Queries to do with my off-the-cuff jokey post about athlete's fingers, come third. But we also get athlete’s fingers/fingers itch/foot hand, even athletes foot tongue! Crikey. And foot blog - you mean there’s someone writing a blog about athletes’ feet? Well, not entirely. Footcaresales in the UK have a blog on foot problems with only three posts in it. Not sure that that really counts as a blog.

The ever popular shrinking shirts continue to make news, and Chrissy Popadics, whom I’d never heard of until I did a blog on her home town and team of Boise.

These hits are all above the twenty mark.
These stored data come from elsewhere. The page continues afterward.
import Mathlib
import Summits.AnomalousDissipation.AnomalousDissipation.Theorems.SoloBlindNewtonContraction

/-!
# Route `FilamentSkeletonRss` · `SkeletonJ1L` (stmt-NavierStokesRegularity-23296) / heart `TangentSkeletonNearStraightL` (23320) —
# brick for the NEWTON CLOSING step: simplified Newton with a RIGHT inverse (underdetermined problems)

Every existence line of record for the heart closes by a Newton step from an approximate (quasi-tangent) skeleton: line (C)
`child_tangent_analytic_strip_L` PHASE 2 step (iv) («Newton–Kantorovich from residual 2^{-cΓ^{1/4}}») and the alt line `fuchsian_newton_L`
stub (N) `NewtonClosingL : QuasiTangentAnalyticL → AnalyticRightInverseL → TangentSkeletonNearStraightLS` («simplified Newton (chord; R₀ frozen
at the quasi-skeleton)»).  The linearised tangency-defect map there is WIDE (more unknowns than equations: a RIGHT inverse with a polynomial bound
is what (R)/(R♯) deliver), so the abstract tool is the right-inverse form of the simplified-Newton contraction: solve `F(z₀ + R y) = 0` for `y`
in the TARGET space by the chord map `y ↦ y − F(z₀ + R y)`.

This file derives that form (plus the Kantorovich `ω`-version) from the landed injective-approximate-inverse theorem
`Summit.AnomalousDissipation.AnomalousDissipation.Theorems.newton_contraction` (solo-blind kernel #110) applied on the target space with
`A = id`:
* `newton_rightInverse` — `F : E → G` between real Banach spaces, `R : G →L[ℝ] E`, `‖id_G − F′(z₀ + R y) ∘ R‖ ≤ κ < 1` for `‖y‖ ≤ r`,
  `‖F z₀‖ ≤ η`, `η + κ r ≤ r` ⇒ a zero `z = z₀ + R y` of `F` with `‖y‖ ≤ η/(1 − κ)` (so `‖z − z₀‖ ≤ ‖R‖·η/(1 − κ)`), unique among
  `z₀ + R·(closedBall 0 r)`;
* `newton_rightInverse_kantorovich` — the `ω`-form: `‖id_G − F′(z₀ + R y) ∘ R‖ ≤ ω‖y‖` on `‖y‖ ≤ 2η` and `ωη ≤ 1/4`.
Pure functional analysis; `--supports stmt-NavierStokesRegularity-23296` (equally 23320 / 23610).
HONEST FRAMING: an abstract lemma for a plan about a HYPOTHETICAL filament skeleton on the NEGATIVE side of a MODEL route; no stub of the heart is
closed by it; nothing here bears on Navier–Stokes regularity or blow-up.
-/

set_option linter.dupNamespace false

namespace Summit.NavierStokesRegularity.NavierStokesRegularity.Theorems.NewtonRightInverse

open Set Metric Function
open Summit.AnomalousDissipation.AnomalousDissipation.Theorems (newton_contraction newton_kantorovich_affine)

variable {E G : Type*} [NormedAddCommGroup E] [NormedSpace ℝ E]
  [NormedAddCommGroup G] [NormedSpace ℝ G] [CompleteSpace G]

omit [CompleteSpace G] in
/-- Chain rule for the chord parametrisation `y ↦ F (z₀ + R y)`. [folklore] -/
theorem hasFDerivAt_comp_affine {F : E → G} {F'x : E →L[ℝ] G} {R : G →L[ℝ] E} {z₀ : E} {y : G}
    (hder : HasFDerivAt F F'x (z₀ + R y)) :
    HasFDerivAt (fun y : G => F (z₀ + R y)) (F'x.comp R) y := by
  have haff : HasFDerivAt (fun y : G => z₀ + R y) R y := by
    simpa using (R.hasFDerivAt (x := y)).const_add z₀
  exact hder.comp y haff

/-- **Simplified Newton with a RIGHT inverse.**  Let `F : E → G` (real normed spaces, `G` complete), `z₀ ∈ E`, `R : G →L[ℝ] E`, and suppose
that on the target ball `‖y‖ ≤ r` the map `F` is differentiable at `z₀ + R y` with `‖id − F′(z₀ + R y) ∘ R‖ ≤ κ < 1`, that `‖F z₀‖ ≤ η`
and `η + κ r ≤ r`.  Then `F` has a zero of the form `z₀ + R y`, `‖y‖ ≤ r`, with `‖y‖ ≤ η/(1 − κ)`, and `y` is the only such parameter in
the ball. [folklore] -/
theorem newton_rightInverse {F : E → G} {F' : E → E →L[ℝ] G} {R : G →L[ℝ] E} {z₀ : E} {r κ η : ℝ}
    (hder : ∀ y ∈ closedBall (0 : G) r, HasFDerivAt F (F' (z₀ + R y)) (z₀ + R y))
    (hκ0 : 0 ≤ κ) (hκ1 : κ < 1)
    (hκ : ∀ y ∈ closedBall (0 : G) r, ‖ContinuousLinearMap.id ℝ G - (F' (z₀ + R y)).comp R‖ ≤ κ)
    (hη : ‖F z₀‖ ≤ η) (hball : η + κ * r ≤ r) :
    ∃ y ∈ closedBall (0 : G) r, F (z₀ + R y) = 0 ∧ ‖y‖ ≤ η / (1 - κ) ∧
      ∀ y' ∈ closedBall (0 : G) r, F (z₀ + R y') = 0 → y' = y := by
  have h := newton_contraction (E := G) (G := G) (F := fun y : G => F (z₀ + R y))
    (F' := fun y => (F' (z₀ + R y)).comp R) (A := ContinuousLinearMap.id ℝ G) (z₀ := 0) (r := r) (κ := κ) (η := η)
    (fun y hy => hasFDerivAt_comp_affine (hder y hy)) (fun a b hab => hab) hκ0 hκ1
    (fun y hy => by rw [ContinuousLinearMap.id_comp]; exact hκ y hy)
    (by simpa using hη) hball
  obtain ⟨y, hy, hzero, hbound, huniq⟩ := h
  refine ⟨y, hy, hzero, by simpa using hbound, fun y' hy' h' => huniq y' hy' h'⟩

/-- The zero found by `newton_rightInverse`, in the state space: `‖z − z₀‖ ≤ ‖R‖·η/(1 − κ)`. [folklore] -/
theorem newton_rightInverse_state {F : E → G} {F' : E → E →L[ℝ] G} {R : G →L[ℝ] E} {z₀ : E} {r κ η : ℝ}
    (hder : ∀ y ∈ closedBall (0 : G) r, HasFDerivAt F (F' (z₀ + R y)) (z₀ + R y))
    (hκ0 : 0 ≤ κ) (hκ1 : κ < 1)
    (hκ : ∀ y ∈ closedBall (0 : G) r, ‖ContinuousLinearMap.id ℝ G - (F' (z₀ + R y)).comp R‖ ≤ κ)
    (hη : ‖F z₀‖ ≤ η) (hball : η + κ * r ≤ r) :
    ∃ z : E, F z = 0 ∧ ‖z - z₀‖ ≤ ‖R‖ * (η / (1 - κ)) := by
  obtain ⟨y, -, hzero, hbound, -⟩ := newton_rightInverse hder hκ0 hκ1 hκ hη hball
  refine ⟨z₀ + R y, hzero, ?_⟩
  rw [add_sub_cancel_left]
  exact (R.le_opNorm y).trans (mul_le_mul_of_nonneg_left hbound (norm_nonneg _))

/-- **Right-inverse Newton–Kantorovich, affine-covariant `ω`-form:** `‖id − F′(z₀ + R y) ∘ R‖ ≤ ω‖y‖` on `‖y‖ ≤ 2η`, `‖F z₀‖ ≤ η` and
`ωη ≤ 1/4` give a zero `z₀ + R y` with `‖y‖ ≤ 2η`, unique among such parameters. [folklore] -/
theorem newton_rightInverse_kantorovich {F : E → G} {F' : E → E →L[ℝ] G} {R : G →L[ℝ] E} {z₀ : E} {ω η : ℝ}
    (hder : ∀ y ∈ closedBall (0 : G) (2 * η), HasFDerivAt F (F' (z₀ + R y)) (z₀ + R y))
    (hω0 : 0 ≤ ω)
    (hω : ∀ y ∈ closedBall (0 : G) (2 * η), ‖ContinuousLinearMap.id ℝ G - (F' (z₀ + R y)).comp R‖ ≤ ω * ‖y‖)
    (hη : ‖F z₀‖ ≤ η) (hh : ω * η ≤ 1 / 4) :
    ∃ y ∈ closedBall (0 : G) (2 * η), F (z₀ + R y) = 0 ∧
      ∀ y' ∈ closedBall (0 : G) (2 * η), F (z₀ + R y') = 0 → y' = y := by
  have h := newton_kantorovich_affine (E := G) (G := G) (F := fun y : G => F (z₀ + R y))
    (F' := fun y => (F' (z₀ + R y)).comp R) (A := ContinuousLinearMap.id ℝ G) (z₀ := 0) (ω := ω) (η := η)
    (fun y hy => hasFDerivAt_comp_affine (hder y hy)) (fun a b hab => hab) hω0
    (fun y hy => by rw [ContinuousLinearMap.id_comp]; simpa using hω y hy)
    (by simpa using hη) hh
  obtain ⟨y, hy, hzero, huniq⟩ := h
  exact ⟨y, hy, hzero, fun y' hy' h' => huniq y' hy' h'⟩

end Summit.NavierStokesRegularity.NavierStokesRegularity.Theorems.NewtonRightInverse
import Summits.QuantumFields.BalabanUV.Beta.FP.TorusGaugeCovariance

/-!
# `BalabanUV.Beta.FP.TorusGaugeCovariancePairing` — road «FP» (binder row D1), route T, (T-ID) letter «GAUGE COVARIANCE OF THE PERIODISED ROOTED
# AVERAGING», companion of `FP/TorusGaugeCovariance` (p308208): the MASTER identity PAIRED WITH A COLUMN VECTOR — «`Q₀·W₀` against ANY gauge
# parameter `c` on the torus box = `#B ·` the coarse gradient of `c` read at the block roots» (so (C1) = `c` supported off the roots and
# (C2) «`Q₀·W₀ = D̄₀` on the block-constant sector» = `c` constant on `N`-blocks, in whatever index presentation the consumer gives `D̄₀`),
# plus the bridge between the displayed root equation `Torus.proj N (x − ρ) = 0` and coordinatewise divisibility (the (UNI) holder's `rootOf` reading)

Unit `b2b-balaban-gan24-formalise-leaf-05` (gen 48); split off `TorusGaugeCovariance` v1.2 by the 400-line rule (journal [GAN24LEAF05-G48-STAGED-2]).
HONEST FRAMING (cell contract, verbatim): «discharging `BetaPertH` makes Bałaban's UV stability UNCONDITIONAL — a real constructive-QFT result; it is
NOT the continuum limit and NOT the Clay problem.»  HONEST DEPENDENCY: continuum YM on T⁴ ⇐ BetaPertH ∧ nine spine estimates (0/9 proved);
BetaPertH ⇐ (D1) ∧ (D4) ∧ CAP+tail; G-an2-4 gates asym, D1 and NE2/3/4.  NOT IN PRINT; OUR BOOKKEEPING ([folklore] finite sums).  No `Prop` is minted,
nothing is cited; one bookkeeping `def` (`wrapPt` = `B6Lemma24Torus.wrap` bundled as a box point).  Discharges NO binder of row D1; NOT (T-ID) complete,
NOT (UNI), NOT SDF, NOT D1, NOT BetaPertH, NOT continuum, NOT Clay.

CONTENT.  §1 `wrapPt` (over PART A's `M_pos`), `tdelta_eq_ite_wrapPt`, **`sum_tdelta_mul`** (`Σ_s tdelta M x s · c s = c (wrapPt M x)`), **`perF_bhKAt_mul_tgrad_sum`** ∕
**`perF_bhKStepAt_mul_tgrad_sum`** (`Σ_s (Σ_q perF M (bhK(Step)At …) (p, inr κ) q · tgrad M q s) · c s = stepScale·[proj N p = 0]·#B·(c(wrapPt(p+ρ+N•e_κ)) − c(wrapPt(p+ρ)))`);
§2 **`proj_sub_eq_zero_iff_dvd`** (`Torus.proj N (x − ρ) = 0 ↔ ∀ i, (N:ℤ) ∣ x i − ρ i`).  §3 (C1) in MATRIX form: `inrRows` (multiplier rows as a matrix) and
**`inrRows_perF_bhKStepAt_mul_tgrad_res`**: `Q₀ * W₀ = 0` with `W₀ := (tgrad M).submatrix id Subtype.val` on the non-root subtype (every `j`).
-/

noncomputable section

open scoped BigOperators
open Finset

namespace Summit.QuantumFields.BalabanUV.Beta.FP.TorusGaugeCovariancePairing

open Literature.Probability.LatticeModels (TorusSite Torus.proj Torus.proj_apply)
open Literature.MathematicalPhysics.QuantumFieldTheory
open Literature.MathematicalPhysics.QuantumFieldTheory.Balaban1983to89
open Literature.MathematicalPhysics.QuantumFieldTheory.Balaban1983to89.Beta
open B6Lemma24Torus (pbox mem_pbox wrap wrap_eq_self wrap_congr)
open ExpKernelCalculus (MKer)
open AffineAveraging (Form0 Form1 box toSite unitVec unitVec_apply)
open OneStepResolventKernel (Fib)
open Summit.QuantumFields.BalabanUV.Beta.BorderedHessian (bhKAt bhKStepAt stepScale)
open Summit.QuantumFields.BalabanUV.Beta.FP.KernelPeriodisationFib (Idx perF)
open Summit.QuantumFields.BalabanUV.Beta.FP.TorusGaugeCovariance

variable {d : ℕ}
/-! ## §1 Pairing with column vectors: `Q₀·W₀` against ANY gauge parameter `c` on the box; §2 the predicate bridge -/

section Pairing

variable (M : Fin (d + 1) → ℕ) [∀ μ, NeZero (M μ)]

/-- **the box representative of a lattice point, as a box point** (`B6Lemma24Torus.wrap` bundled with `wrap_mem_pbox`; positivity of the periods is
PART A's `GAN24.KernelPeriodisation.M_pos`). [our object] -/
def wrapPt (x : Fin (d + 1) → ℤ) : ↥(pbox M) :=
  ⟨wrap M x, B6Lemma24Torus.wrap_mem_pbox (Summit.QuantumFields.BalabanUV.Beta.GAN24.KernelPeriodisation.M_pos M) x⟩

/-- unfolding `wrapPt`. -/
theorem wrapPt_coe (x : Fin (d + 1) → ℤ) : (wrapPt M x : Fin (d + 1) → ℤ) = wrap M x := rfl

/-- a box point is its own representative. -/
theorem wrapPt_of_mem (s : ↥(pbox M)) : wrapPt M (s : Fin (d + 1) → ℤ) = s := Subtype.ext (wrap_eq_self s.2)

/-- `tdelta M x s` is the indicator of `wrapPt M x = s`. -/
theorem tdelta_eq_ite_wrapPt (x : Fin (d + 1) → ℤ) (s : ↥(pbox M)) : tdelta M x s = if wrapPt M x = s then 1 else 0 := by
  rw [tdelta_apply]
  by_cases h : wrapPt M x = s
  · rw [if_pos h, if_pos (by rw [← h]; rfl)]
  · rw [if_neg h, if_neg (show ¬ wrap M x = (s : Fin (d + 1) → ℤ) from fun e => h (Subtype.ext e))]

/-- **pairing the periodic indicator with a column vector evaluates it at the representative**: `Σ_s tdelta M x s · c s = c (wrapPt M x)`. -/
theorem sum_tdelta_mul (x : Fin (d + 1) → ℤ) (c : ↥(pbox M) → ℝ) : ∑ s : ↥(pbox M), tdelta M x s * c s = c (wrapPt M x) := by
  simp only [tdelta_eq_ite_wrapPt, ite_mul, one_mul, zero_mul, Finset.sum_ite_eq, Finset.mem_univ, if_true]

variable {N : ℕ} [NeZero N] {r : Fin (d + 1) → ℕ}

/-- **`Q₀·W₀` AGAINST ANY GAUGE PARAMETER** (the MASTER identity paired with a column vector `c` on the box): the multiplier row `(p, inr κ)` of the
periodised rooted packed Hessian applied to the torus gradient of `c` is `[proj N p = 0] · #B · (c(wrapPt (p + ρ + N•e_κ)) − c(wrapPt (p + ρ)))` —
`#B` times the coarse gradient of `c` READ AT THE BLOCK ROOTS.  (C1) is `c` supported off the roots; (C2) «`Q₀·W₀ = D̄₀` on the block-constant sector»
is `c` constant on `N`-blocks, in whatever index presentation the consumer chooses for `D̄₀`. [folklore] -/
theorem perF_bhKAt_mul_tgrad_sum (hr : r ∈ box (d + 1) N) (p : ↥(pbox M)) (κ : Fin (d + 1)) (c : ↥(pbox M) → ℝ) :
    ∑ s : ↥(pbox M), (∑ q : Idx M (Fib d), perF M (bhKAt d (toSite r) N) (p, Sum.inr κ) q * tgrad M q s) * c s
      = if Torus.proj N (p : Fin (d + 1) → ℤ) = 0 then
          ((box (d + 1) N).card : ℝ) *
            (c (wrapPt M ((p : Fin (d + 1) → ℤ) + toSite r + (N : ℤ) • unitVec κ)) - c (wrapPt M ((p : Fin (d + 1) → ℤ) + toSite r)))
        else 0 := by
  simp only [perF_bhKAt_mul_tgrad M hr]
  split_ifs with hp
  · simp only [mul_sub, sub_mul, Finset.sum_sub_distrib, mul_assoc, ← Finset.mul_sum, sum_tdelta_mul]
  · simp only [zero_mul, Finset.sum_const_zero]

/-- the same at every step `j` (factor `stepScale d Lc j`). -/
theorem perF_bhKStepAt_mul_tgrad_sum {Lc : ℕ} [NeZero Lc] {r : Fin (d + 1) → ℕ} (hr : r ∈ box (d + 1) Lc) (j : ℕ) (p : ↥(pbox M))
    (κ : Fin (d + 1)) (c : ↥(pbox M) → ℝ) :
    ∑ s : ↥(pbox M), (∑ q : Idx M (Fib d), perF M (bhKStepAt d (toSite r) Lc j) (p, Sum.inr κ) q * tgrad M q s) * c s
      = stepScale d Lc j *
          (if Torus.proj Lc (p : Fin (d + 1) → ℤ) = 0 then
            ((box (d + 1) Lc).card : ℝ) *
              (c (wrapPt M ((p : Fin (d + 1) → ℤ) + toSite r + (Lc : ℤ) • unitVec κ)) - c (wrapPt M ((p : Fin (d + 1) → ℤ) + toSite r)))
           else 0) := by
  rw [← perF_bhKAt_mul_tgrad_sum M hr p κ c, Finset.mul_sum]
  refine Finset.sum_congr rfl fun s _ => ?_
  rw [perF_bhKStepAt_mul_tgrad M hr, perF_bhKAt_mul_tgrad M hr, mul_assoc]

omit [∀ μ, NeZero (M μ)] [NeZero N] in
/-- **PREDICATE BRIDGE** (for the (UNI) holder's `rootOf`-reading, `TorusCombForest.eq_rootOf_iff_dvd`): the displayed root equation is
coordinatewise divisibility, `Torus.proj N (x − ρ) = 0 ↔ ∀ i, (N : ℤ) ∣ x i − ρ i`. -/
theorem proj_sub_eq_zero_iff_dvd (ρ : Fin (d + 1) → ℤ) (N : ℕ) (x : Fin (d + 1) → ℤ) :
    Torus.proj N (x - ρ) = 0 ↔ ∀ i, (N : ℤ) ∣ x i - ρ i := by
  constructor
  · intro h i
    have hi := congr_fun h i
    simp only [Torus.proj_apply, Pi.sub_apply, Pi.zero_apply] at hi
    exact (ZMod.intCast_zmod_eq_zero_iff_dvd _ N).1 (by exact_mod_cast hi)
  · intro h
    funext i
    simp only [Torus.proj_apply, Pi.sub_apply, Pi.zero_apply]
    exact_mod_cast (ZMod.intCast_zmod_eq_zero_iff_dvd _ N).2 (h i)

end Pairing

/-! ## §3 (C1) in MATRIX form: `Q₀ * W₀ = 0` on the residual columns -/

section MatrixForm

variable (M : Fin (d + 1) → ℕ) [∀ μ, NeZero (M μ)]

/-- **the multiplier rows of a periodised kernel as a matrix** `↥(pbox M) × Fin (d+1)` (coarse-bond slots `(p, κ)`) `× Idx M (Fib d)`: row `(p, κ)` = the packed
row `(p, inr κ)`.  (Rows at non-coarse `p` are zero for the road's kernels; the consumer restricts to its multiplier index `μ` by one more `submatrix`.) [our object] -/
def inrRows (X : Matrix (Idx M (Fib d)) (Idx M (Fib d)) ℝ) : Matrix (↥(pbox M) × Fin (d + 1)) (Idx M (Fib d)) ℝ :=
  fun pκ q => X (pκ.1, Sum.inr pκ.2) q

omit [∀ μ, NeZero (M μ)] in
/-- unfolding `inrRows`. -/
theorem inrRows_apply (X : Matrix (Idx M (Fib d)) (Idx M (Fib d)) ℝ) (p : ↥(pbox M)) (κ : Fin (d + 1)) (q : Idx M (Fib d)) :
    inrRows M X (p, κ) q = X (p, Sum.inr κ) q := rfl

/-- **(C1) IN MATRIX FORM — `Q₀ * W₀ = 0`**: the multiplier rows of the periodised step-`j` packed Hessian times the torus gradient columns RESTRICTED TO
THE NON-ROOT box points (the residual gauge parameters of the rooted comb chart) is the zero matrix (`Lc ∣ M i`, in-block root, every `j`). [folklore] -/
theorem inrRows_perF_bhKStepAt_mul_tgrad_res {Lc : ℕ} [NeZero Lc] {r : Fin (d + 1) → ℕ} (hr : r ∈ box (d + 1) Lc) (hM : ∀ i, Lc ∣ M i) (j : ℕ) :
    inrRows M (perF M (bhKStepAt d (toSite r) Lc j))
        * (tgrad M).submatrix id (Subtype.val : {s : ↥(pbox M) // Torus.proj Lc ((s : Fin (d + 1) → ℤ) - toSite r) ≠ 0} → ↥(pbox M))
      = 0 := by
  ext ⟨p, κ⟩ s
  rw [Matrix.mul_apply, Matrix.zero_apply]
  simp only [inrRows_apply, Matrix.submatrix_apply, id]
  exact perF_bhKStepAt_mul_tgrad_of_not_root M hr hM j p κ s.2

end MatrixForm

end Summit.QuantumFields.BalabanUV.Beta.FP.TorusGaugeCovariancePairing

end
In the teens we get only James Berardinelli, one of my favourite online movie reviewers, and the ubiquitous Michael Crowl.

Anna Leese, the opera singer, and Karl Maugham, the NZ painter come in at 7 each, while Ronnie Rinalde, the whistler, and the book, The Coroner’s Lunch come in at 5. When we get to the number 4, we have several queries vying for attention: Andrew J Hiduke, about whom I still know next to nothing; endowment express; the Dunedin website, godunedin; James Mason in the movie, Odd Man Out; a rock group called Lyrical Whips, and finally, Postie.com, which is part of the PayPerPost site. PayPerPost has for some odd reason now changed its name to IZEA, which sounds like something you ought to have in a NZ firm. (I remember reading some while back in The Listener, how New Zealanders tend to hone in on the letter Z, when reading, because subconsciously they have this thing about Z been primarily related to NZ, or New Zealand. And it’s true. I take notice of the letter Z frequently!)

We’re getting down the list now, and at number 3 we have the following:
Fallacious arguments;
Funky P, in Luxembourg, the band I ‘discovered’ while I was over there;
HitTail itself;
Itchy between fingers;
John Pratt, the man who enjoys making puzzles;
One of my other blogs: Mike Crowl’s Travel Diary;
Rob Roberge, the author of a neo-noir novel;
Shaun Tilby, the basketball player in the Nuggets Team (in Dunedin);
Those Were the Days notes – I presume this relates to some book, but on my site it relates to eating cheese rolls, rolls with cheese too hot to eat and dripping with butter. Nowadays they tend to be soggy, tepid, with a bit of margarine scraped across them.

I’m not going to detail those who made it into number 2, except to mention that to my surprise Kiri te Kanawa is there; Maggie Smith; something to do with design flaws relating to Bill Bryson; Emma Fraser, another singer; Gareth Farr the actor, not the composer (the latter appears under several different queries: Gareth Farr blog/facts/naked/orchestral music of the sea with samples); Kavi Raz, the Indian film actor; Simon O’Neill, another Dunedin opera singer; and Michael Tippett, the composer.

Okay, you say, having read – or skimmed through - all this: What’s the Point? Purely my own satisfaction. I like HitTails’ approach, and I like seeing what people are looking for. That’s it, really. If you want to check out the original posts on any of these topics, you don't need to go to Google.com to do it. Just putting the search query in the search box at the very top of this page will find everything that's been written about any of these subjects.